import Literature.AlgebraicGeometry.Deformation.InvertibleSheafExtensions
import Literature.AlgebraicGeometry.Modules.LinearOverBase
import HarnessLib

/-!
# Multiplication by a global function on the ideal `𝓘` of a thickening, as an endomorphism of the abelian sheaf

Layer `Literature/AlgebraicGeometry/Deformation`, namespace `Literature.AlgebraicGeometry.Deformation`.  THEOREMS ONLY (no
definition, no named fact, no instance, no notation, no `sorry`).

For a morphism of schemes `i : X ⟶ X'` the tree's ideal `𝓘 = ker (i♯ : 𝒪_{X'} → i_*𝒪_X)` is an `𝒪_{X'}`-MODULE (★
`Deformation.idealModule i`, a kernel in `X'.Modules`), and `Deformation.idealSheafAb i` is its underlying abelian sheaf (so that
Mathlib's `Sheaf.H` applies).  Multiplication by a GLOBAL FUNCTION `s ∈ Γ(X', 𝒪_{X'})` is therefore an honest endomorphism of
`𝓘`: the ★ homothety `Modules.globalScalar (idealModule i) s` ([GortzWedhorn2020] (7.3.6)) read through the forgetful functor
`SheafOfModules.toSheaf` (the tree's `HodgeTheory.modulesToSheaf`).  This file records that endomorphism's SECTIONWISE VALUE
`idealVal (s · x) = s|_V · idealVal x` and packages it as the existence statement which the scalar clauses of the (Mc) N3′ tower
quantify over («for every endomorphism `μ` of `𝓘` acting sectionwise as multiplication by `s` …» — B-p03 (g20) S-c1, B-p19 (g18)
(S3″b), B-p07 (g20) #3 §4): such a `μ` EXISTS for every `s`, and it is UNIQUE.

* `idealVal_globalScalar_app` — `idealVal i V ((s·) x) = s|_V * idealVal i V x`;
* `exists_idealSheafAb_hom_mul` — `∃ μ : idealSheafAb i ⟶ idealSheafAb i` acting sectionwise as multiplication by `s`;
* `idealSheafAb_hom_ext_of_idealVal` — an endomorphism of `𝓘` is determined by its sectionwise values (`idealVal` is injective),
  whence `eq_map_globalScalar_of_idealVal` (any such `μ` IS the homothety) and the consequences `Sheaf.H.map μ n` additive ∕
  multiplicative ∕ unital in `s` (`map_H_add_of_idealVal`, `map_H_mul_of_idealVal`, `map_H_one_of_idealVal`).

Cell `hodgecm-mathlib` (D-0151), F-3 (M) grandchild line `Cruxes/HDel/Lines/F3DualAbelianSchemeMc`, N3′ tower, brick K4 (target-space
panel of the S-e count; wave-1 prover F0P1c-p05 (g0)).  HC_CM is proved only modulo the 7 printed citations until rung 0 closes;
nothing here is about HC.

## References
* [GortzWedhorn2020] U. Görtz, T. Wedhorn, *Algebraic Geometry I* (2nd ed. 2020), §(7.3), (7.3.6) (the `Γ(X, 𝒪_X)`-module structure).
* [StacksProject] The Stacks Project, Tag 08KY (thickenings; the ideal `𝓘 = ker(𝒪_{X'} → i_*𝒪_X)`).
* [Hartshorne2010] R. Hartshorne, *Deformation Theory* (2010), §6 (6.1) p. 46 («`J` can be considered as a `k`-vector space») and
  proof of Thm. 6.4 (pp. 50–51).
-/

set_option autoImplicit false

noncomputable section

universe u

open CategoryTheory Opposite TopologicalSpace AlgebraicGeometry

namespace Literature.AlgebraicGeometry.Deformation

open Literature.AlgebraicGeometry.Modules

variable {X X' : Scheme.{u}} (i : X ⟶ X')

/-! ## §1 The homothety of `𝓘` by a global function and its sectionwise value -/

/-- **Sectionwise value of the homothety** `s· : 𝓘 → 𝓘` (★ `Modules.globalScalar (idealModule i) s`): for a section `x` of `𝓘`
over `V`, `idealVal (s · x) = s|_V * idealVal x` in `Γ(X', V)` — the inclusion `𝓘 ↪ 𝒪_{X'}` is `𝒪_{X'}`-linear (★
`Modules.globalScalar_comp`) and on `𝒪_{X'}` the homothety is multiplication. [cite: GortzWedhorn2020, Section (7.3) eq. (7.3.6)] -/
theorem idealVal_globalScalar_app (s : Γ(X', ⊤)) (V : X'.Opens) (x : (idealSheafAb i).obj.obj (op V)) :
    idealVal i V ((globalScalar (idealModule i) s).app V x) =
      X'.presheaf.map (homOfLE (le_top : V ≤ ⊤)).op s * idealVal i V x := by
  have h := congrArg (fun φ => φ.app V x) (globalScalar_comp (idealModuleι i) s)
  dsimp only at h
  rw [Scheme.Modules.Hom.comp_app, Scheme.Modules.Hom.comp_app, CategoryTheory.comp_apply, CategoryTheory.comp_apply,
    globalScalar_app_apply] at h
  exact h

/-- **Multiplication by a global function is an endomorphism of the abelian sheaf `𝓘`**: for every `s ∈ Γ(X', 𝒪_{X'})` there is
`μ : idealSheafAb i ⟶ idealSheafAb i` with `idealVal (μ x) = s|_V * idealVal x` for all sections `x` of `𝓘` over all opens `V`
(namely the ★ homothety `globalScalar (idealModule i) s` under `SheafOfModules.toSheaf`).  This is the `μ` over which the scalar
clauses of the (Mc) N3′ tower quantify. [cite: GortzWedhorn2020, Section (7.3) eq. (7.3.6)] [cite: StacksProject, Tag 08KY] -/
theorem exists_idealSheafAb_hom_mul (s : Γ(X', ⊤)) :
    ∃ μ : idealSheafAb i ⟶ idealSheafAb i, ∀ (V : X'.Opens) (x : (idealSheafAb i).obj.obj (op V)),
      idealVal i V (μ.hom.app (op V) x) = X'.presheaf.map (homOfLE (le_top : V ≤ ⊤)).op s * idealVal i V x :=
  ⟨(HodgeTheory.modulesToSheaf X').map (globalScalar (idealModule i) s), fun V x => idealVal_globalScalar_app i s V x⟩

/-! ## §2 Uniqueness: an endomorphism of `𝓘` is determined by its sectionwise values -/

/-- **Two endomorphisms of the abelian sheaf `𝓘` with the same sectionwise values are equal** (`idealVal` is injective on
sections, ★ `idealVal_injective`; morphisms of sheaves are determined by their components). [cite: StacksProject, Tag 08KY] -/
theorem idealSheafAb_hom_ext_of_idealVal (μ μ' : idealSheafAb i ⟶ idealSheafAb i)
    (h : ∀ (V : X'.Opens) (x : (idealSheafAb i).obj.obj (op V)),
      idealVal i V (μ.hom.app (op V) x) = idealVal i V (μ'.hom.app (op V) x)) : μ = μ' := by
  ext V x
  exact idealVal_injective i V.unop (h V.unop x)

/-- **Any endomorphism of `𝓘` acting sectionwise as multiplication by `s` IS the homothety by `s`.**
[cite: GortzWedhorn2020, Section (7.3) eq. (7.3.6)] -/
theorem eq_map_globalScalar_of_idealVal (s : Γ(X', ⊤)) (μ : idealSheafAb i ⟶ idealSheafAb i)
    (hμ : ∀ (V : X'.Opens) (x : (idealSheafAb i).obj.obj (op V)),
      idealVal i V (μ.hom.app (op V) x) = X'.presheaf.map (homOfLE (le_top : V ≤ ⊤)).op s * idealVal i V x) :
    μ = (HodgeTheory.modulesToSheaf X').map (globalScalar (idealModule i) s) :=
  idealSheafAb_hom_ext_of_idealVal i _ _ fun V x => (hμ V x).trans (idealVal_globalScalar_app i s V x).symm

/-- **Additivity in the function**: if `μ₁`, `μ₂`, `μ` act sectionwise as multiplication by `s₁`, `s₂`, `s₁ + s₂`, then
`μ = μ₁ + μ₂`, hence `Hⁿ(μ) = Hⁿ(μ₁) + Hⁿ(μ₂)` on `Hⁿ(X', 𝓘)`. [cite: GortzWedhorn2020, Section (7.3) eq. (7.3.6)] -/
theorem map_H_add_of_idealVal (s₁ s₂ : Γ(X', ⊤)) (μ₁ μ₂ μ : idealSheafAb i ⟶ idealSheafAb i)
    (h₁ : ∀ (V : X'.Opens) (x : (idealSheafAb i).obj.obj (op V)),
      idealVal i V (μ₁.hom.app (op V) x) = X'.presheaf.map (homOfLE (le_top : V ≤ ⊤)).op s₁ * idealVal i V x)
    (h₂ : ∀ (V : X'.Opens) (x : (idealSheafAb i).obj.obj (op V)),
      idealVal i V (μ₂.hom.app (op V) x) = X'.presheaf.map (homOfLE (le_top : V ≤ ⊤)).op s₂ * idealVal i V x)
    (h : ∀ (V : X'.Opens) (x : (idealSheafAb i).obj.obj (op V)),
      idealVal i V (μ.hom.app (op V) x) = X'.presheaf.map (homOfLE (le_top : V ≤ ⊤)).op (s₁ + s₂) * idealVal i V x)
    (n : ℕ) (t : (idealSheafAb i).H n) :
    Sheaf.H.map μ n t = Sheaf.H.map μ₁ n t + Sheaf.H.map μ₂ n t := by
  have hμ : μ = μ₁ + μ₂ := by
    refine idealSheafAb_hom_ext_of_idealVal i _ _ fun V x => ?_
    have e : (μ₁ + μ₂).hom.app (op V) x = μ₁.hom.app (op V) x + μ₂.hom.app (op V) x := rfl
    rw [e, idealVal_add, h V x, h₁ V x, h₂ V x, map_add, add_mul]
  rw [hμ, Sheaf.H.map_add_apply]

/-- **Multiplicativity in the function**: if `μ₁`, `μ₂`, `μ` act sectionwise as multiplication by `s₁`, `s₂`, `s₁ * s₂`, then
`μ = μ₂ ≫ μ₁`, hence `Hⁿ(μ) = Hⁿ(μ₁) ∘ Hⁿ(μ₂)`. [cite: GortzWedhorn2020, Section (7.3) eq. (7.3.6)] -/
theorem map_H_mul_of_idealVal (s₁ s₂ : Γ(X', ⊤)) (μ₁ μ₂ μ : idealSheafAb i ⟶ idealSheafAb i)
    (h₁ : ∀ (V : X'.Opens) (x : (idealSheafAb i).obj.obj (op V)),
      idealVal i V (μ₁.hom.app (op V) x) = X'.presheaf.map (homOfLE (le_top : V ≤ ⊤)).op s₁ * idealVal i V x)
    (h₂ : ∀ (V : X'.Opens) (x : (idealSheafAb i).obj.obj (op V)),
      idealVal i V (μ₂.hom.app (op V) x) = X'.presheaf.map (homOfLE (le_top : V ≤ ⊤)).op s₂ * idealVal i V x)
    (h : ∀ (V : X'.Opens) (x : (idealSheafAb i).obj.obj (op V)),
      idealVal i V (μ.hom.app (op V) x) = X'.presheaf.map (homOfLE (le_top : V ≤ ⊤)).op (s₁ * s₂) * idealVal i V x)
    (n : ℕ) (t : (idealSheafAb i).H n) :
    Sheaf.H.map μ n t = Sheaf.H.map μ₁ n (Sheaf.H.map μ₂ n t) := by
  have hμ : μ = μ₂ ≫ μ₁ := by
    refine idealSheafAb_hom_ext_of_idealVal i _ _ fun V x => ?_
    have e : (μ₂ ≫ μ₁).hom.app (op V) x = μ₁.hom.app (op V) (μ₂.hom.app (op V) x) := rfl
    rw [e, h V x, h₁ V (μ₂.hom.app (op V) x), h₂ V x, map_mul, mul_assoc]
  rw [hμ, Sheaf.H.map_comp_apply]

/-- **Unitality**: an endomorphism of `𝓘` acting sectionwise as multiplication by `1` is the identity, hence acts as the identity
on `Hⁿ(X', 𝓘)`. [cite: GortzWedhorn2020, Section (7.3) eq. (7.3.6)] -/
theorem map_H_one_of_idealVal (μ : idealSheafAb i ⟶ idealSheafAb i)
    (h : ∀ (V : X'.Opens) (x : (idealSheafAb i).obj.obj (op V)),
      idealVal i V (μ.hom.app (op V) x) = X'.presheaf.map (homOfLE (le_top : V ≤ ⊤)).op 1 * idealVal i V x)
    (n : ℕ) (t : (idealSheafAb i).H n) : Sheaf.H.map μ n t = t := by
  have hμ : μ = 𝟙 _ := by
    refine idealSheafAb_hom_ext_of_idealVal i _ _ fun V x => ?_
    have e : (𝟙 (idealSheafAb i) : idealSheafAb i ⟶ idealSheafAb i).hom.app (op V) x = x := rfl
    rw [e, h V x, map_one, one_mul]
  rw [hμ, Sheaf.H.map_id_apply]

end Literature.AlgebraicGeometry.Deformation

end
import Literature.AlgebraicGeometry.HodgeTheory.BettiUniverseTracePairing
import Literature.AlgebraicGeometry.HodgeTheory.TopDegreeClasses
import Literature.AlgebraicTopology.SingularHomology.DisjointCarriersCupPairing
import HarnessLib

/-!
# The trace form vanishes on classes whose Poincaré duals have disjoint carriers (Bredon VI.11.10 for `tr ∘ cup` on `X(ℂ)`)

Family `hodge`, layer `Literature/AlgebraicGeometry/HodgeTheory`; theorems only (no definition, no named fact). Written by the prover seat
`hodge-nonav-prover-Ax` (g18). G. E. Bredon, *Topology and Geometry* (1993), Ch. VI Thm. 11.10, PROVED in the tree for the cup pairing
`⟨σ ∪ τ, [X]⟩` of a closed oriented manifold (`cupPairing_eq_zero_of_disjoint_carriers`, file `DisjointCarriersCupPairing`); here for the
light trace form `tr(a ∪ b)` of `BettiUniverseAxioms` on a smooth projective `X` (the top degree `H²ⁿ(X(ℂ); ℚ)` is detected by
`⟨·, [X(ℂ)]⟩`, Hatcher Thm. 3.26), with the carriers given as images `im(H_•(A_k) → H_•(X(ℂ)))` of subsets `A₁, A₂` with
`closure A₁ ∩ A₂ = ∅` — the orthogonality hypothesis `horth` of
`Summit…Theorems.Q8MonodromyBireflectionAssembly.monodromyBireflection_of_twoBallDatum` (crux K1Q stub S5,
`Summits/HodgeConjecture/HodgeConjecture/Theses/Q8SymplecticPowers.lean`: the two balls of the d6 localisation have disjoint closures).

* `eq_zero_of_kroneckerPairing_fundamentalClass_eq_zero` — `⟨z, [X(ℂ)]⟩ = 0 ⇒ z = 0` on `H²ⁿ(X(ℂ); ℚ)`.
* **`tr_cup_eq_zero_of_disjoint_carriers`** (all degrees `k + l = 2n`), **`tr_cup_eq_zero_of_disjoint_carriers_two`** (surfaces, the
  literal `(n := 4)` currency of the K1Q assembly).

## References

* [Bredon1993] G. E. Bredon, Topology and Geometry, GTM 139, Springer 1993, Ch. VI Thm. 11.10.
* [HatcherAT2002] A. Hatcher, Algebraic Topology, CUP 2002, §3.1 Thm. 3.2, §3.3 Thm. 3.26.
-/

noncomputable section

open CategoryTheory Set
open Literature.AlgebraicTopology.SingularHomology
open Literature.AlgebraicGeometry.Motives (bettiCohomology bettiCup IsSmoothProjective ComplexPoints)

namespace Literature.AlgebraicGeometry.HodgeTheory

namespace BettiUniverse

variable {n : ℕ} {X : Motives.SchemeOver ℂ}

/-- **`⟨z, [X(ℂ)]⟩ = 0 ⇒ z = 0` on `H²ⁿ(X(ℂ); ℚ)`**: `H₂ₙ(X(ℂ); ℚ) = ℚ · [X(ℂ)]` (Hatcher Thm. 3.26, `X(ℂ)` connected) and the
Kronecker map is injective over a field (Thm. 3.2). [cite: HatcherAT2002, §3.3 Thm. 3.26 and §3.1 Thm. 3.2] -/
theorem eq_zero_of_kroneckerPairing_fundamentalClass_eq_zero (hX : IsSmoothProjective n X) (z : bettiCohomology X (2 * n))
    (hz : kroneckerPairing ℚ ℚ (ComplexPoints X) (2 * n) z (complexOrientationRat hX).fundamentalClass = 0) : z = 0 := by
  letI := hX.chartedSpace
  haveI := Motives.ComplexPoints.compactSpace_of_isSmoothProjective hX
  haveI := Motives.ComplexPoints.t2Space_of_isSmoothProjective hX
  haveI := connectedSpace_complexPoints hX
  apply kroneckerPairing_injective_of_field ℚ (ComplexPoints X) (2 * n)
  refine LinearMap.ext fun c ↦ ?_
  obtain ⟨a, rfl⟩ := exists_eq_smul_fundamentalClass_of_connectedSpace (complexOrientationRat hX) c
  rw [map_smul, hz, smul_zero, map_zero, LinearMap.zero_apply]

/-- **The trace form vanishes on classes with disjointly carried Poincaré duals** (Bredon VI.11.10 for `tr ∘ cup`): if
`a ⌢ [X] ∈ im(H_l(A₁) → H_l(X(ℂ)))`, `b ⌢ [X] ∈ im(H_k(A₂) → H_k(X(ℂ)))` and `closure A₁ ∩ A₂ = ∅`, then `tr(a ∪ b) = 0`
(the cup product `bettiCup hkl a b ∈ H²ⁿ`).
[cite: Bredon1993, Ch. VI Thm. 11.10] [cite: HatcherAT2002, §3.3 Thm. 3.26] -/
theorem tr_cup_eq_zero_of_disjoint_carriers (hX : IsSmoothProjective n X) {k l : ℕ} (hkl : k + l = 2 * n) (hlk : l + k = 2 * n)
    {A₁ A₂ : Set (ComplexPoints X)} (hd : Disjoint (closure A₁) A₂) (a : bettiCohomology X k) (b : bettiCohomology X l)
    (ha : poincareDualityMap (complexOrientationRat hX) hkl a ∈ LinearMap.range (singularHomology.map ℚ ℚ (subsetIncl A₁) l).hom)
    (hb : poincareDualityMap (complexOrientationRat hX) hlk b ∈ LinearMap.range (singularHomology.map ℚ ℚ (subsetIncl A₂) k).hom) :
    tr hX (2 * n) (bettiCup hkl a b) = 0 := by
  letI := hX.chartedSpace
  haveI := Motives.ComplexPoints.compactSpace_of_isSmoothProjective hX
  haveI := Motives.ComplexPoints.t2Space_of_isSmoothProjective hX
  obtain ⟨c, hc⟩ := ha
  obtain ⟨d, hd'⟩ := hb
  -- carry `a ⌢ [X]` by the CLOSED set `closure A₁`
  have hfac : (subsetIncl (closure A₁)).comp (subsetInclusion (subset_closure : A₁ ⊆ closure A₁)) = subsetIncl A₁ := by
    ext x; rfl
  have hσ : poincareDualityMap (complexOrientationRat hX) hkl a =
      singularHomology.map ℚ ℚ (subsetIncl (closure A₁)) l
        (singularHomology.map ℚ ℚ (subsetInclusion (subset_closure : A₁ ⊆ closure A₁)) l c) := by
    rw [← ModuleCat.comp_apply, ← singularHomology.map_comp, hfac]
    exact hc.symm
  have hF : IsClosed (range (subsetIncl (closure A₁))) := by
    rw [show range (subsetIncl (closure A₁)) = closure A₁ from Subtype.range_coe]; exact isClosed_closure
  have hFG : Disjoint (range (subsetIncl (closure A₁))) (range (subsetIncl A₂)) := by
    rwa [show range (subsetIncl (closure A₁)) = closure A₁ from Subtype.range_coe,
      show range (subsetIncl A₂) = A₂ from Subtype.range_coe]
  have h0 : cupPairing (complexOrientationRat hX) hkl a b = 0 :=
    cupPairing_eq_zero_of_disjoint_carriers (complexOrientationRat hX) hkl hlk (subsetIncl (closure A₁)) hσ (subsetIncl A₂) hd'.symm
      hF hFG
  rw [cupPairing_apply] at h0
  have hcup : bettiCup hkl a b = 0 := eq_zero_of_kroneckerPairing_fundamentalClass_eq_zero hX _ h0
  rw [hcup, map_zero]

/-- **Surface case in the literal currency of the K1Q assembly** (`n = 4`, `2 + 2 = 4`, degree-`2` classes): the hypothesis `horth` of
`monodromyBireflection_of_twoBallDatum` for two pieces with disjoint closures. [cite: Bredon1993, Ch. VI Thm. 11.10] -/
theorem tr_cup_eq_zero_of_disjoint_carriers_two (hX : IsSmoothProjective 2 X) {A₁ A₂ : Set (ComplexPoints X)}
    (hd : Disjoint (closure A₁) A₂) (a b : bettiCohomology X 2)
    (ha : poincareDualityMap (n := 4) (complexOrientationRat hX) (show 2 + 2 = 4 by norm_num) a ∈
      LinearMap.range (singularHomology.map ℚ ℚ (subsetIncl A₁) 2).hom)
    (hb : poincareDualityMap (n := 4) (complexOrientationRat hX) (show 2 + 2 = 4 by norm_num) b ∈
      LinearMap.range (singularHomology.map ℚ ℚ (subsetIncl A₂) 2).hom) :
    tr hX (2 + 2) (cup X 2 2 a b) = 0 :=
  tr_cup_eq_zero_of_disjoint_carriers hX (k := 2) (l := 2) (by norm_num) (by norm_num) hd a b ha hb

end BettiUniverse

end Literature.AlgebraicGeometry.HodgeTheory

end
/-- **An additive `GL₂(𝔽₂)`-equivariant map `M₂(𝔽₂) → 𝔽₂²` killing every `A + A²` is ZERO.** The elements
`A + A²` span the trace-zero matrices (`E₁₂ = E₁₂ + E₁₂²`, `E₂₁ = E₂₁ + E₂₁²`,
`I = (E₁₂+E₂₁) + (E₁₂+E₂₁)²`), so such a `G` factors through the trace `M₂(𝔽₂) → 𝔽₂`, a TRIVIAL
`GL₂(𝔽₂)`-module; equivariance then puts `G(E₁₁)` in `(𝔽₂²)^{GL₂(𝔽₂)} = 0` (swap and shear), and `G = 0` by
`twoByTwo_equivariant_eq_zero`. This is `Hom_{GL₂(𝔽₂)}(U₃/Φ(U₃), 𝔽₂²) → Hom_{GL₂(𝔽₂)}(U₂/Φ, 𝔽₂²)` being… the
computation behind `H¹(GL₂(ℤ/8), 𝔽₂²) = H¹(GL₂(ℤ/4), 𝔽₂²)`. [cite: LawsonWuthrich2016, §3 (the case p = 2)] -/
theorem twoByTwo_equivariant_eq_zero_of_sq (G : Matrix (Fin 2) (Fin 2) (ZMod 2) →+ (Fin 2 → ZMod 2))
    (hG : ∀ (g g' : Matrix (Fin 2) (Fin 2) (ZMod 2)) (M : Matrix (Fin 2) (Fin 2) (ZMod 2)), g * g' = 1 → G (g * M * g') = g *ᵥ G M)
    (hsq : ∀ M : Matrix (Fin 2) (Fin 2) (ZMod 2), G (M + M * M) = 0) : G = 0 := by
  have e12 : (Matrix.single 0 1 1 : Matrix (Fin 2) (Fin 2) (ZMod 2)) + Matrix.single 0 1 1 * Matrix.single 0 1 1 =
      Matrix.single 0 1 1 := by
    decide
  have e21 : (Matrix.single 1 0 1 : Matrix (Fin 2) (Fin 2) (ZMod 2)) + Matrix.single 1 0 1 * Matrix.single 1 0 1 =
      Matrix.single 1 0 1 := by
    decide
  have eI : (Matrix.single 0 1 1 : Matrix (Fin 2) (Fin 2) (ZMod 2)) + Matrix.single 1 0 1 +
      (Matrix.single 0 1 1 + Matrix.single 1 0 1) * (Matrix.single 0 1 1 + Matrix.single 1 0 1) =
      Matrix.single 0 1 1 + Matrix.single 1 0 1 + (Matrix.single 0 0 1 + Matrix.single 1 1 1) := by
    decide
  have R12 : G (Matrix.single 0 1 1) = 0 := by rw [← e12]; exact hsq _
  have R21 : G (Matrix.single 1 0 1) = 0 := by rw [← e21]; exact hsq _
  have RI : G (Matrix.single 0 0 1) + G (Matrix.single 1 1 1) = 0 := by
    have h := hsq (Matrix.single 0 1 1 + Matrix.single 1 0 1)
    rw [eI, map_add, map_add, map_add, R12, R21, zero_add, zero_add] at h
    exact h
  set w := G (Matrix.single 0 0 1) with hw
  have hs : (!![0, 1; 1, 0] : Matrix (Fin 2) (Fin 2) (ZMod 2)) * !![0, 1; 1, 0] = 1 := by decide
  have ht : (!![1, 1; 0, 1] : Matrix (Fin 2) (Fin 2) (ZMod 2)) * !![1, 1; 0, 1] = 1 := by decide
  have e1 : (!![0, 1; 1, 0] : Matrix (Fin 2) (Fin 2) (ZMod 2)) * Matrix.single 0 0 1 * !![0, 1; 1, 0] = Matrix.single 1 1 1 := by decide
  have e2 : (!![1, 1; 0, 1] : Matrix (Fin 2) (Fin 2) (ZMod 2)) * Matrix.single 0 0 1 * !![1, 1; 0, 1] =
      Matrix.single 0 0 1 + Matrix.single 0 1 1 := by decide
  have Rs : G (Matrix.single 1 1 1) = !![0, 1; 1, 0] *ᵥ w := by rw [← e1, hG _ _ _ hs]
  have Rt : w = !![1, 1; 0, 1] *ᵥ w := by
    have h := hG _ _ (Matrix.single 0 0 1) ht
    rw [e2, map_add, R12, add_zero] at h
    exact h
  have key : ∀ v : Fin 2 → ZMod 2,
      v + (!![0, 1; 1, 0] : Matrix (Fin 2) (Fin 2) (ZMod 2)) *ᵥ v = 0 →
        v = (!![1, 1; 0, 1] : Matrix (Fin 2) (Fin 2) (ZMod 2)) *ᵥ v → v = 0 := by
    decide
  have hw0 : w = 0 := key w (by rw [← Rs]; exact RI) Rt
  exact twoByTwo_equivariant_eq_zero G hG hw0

== == ==

● Instructions to follow
From the entries above, print the lines beginning at the one with "namespace BettiUniverse" and stopping after the one with "theorem tr_cup_eq_zero_of_disjoint_carriers (hX", exactly as written and with nothing else.

● Response for this exercise
namespace BettiUniverse

variable {n : ℕ} {X : Motives.SchemeOver ℂ}

/-- **`⟨z, [X(ℂ)]⟩ = 0 ⇒ z = 0` on `H²ⁿ(X(ℂ); ℚ)`**: `H₂ₙ(X(ℂ); ℚ) = ℚ · [X(ℂ)]` (Hatcher Thm. 3.26, `X(ℂ)` connected) and the
Kronecker map is injective over a field (Thm. 3.2). [cite: HatcherAT2002, §3.3 Thm. 3.26 and §3.1 Thm. 3.2] -/
theorem eq_zero_of_kroneckerPairing_fundamentalClass_eq_zero (hX : IsSmoothProjective n X) (z : bettiCohomology X (2 * n))
    (hz : kroneckerPairing ℚ ℚ (ComplexPoints X) (2 * n) z (complexOrientationRat hX).fundamentalClass = 0) : z = 0 := by
  letI := hX.chartedSpace
  haveI := Motives.ComplexPoints.compactSpace_of_isSmoothProjective hX
  haveI := Motives.ComplexPoints.t2Space_of_isSmoothProjective hX
  haveI := connectedSpace_complexPoints hX
  apply kroneckerPairing_injective_of_field ℚ (ComplexPoints X) (2 * n)
  refine LinearMap.ext fun c ↦ ?_
  obtain ⟨a, rfl⟩ := exists_eq_smul_fundamentalClass_of_connectedSpace (complexOrientationRat hX) c
  rw [map_smul, hz, smul_zero, map_zero, LinearMap.zero_apply]

/-- **The trace form vanishes on classes with disjointly carried Poincaré duals** (Bredon VI.11.10 for `tr ∘ cup`): if
`a ⌢ [X] ∈ im(H_l(A₁) → H_l(X(ℂ)))`, `b ⌢ [X] ∈ im(H_k(A₂) → H_k(X(ℂ)))` and `closure A₁ ∩ A₂ = ∅`, then `tr(a ∪ b) = 0`
(the cup product `bettiCup hkl a b ∈ H²ⁿ`).
[cite: Bredon1993, Ch. VI Thm. 11.10] [cite: HatcherAT2002, §3.3 Thm. 3.26] -/
theorem tr_cup_eq_zero_of_disjoint_carriers (hX : IsSmoothProjective n X) {k l : ℕ} (hkl : k + l = 2 * n) (hlk : l + k = 2 * n)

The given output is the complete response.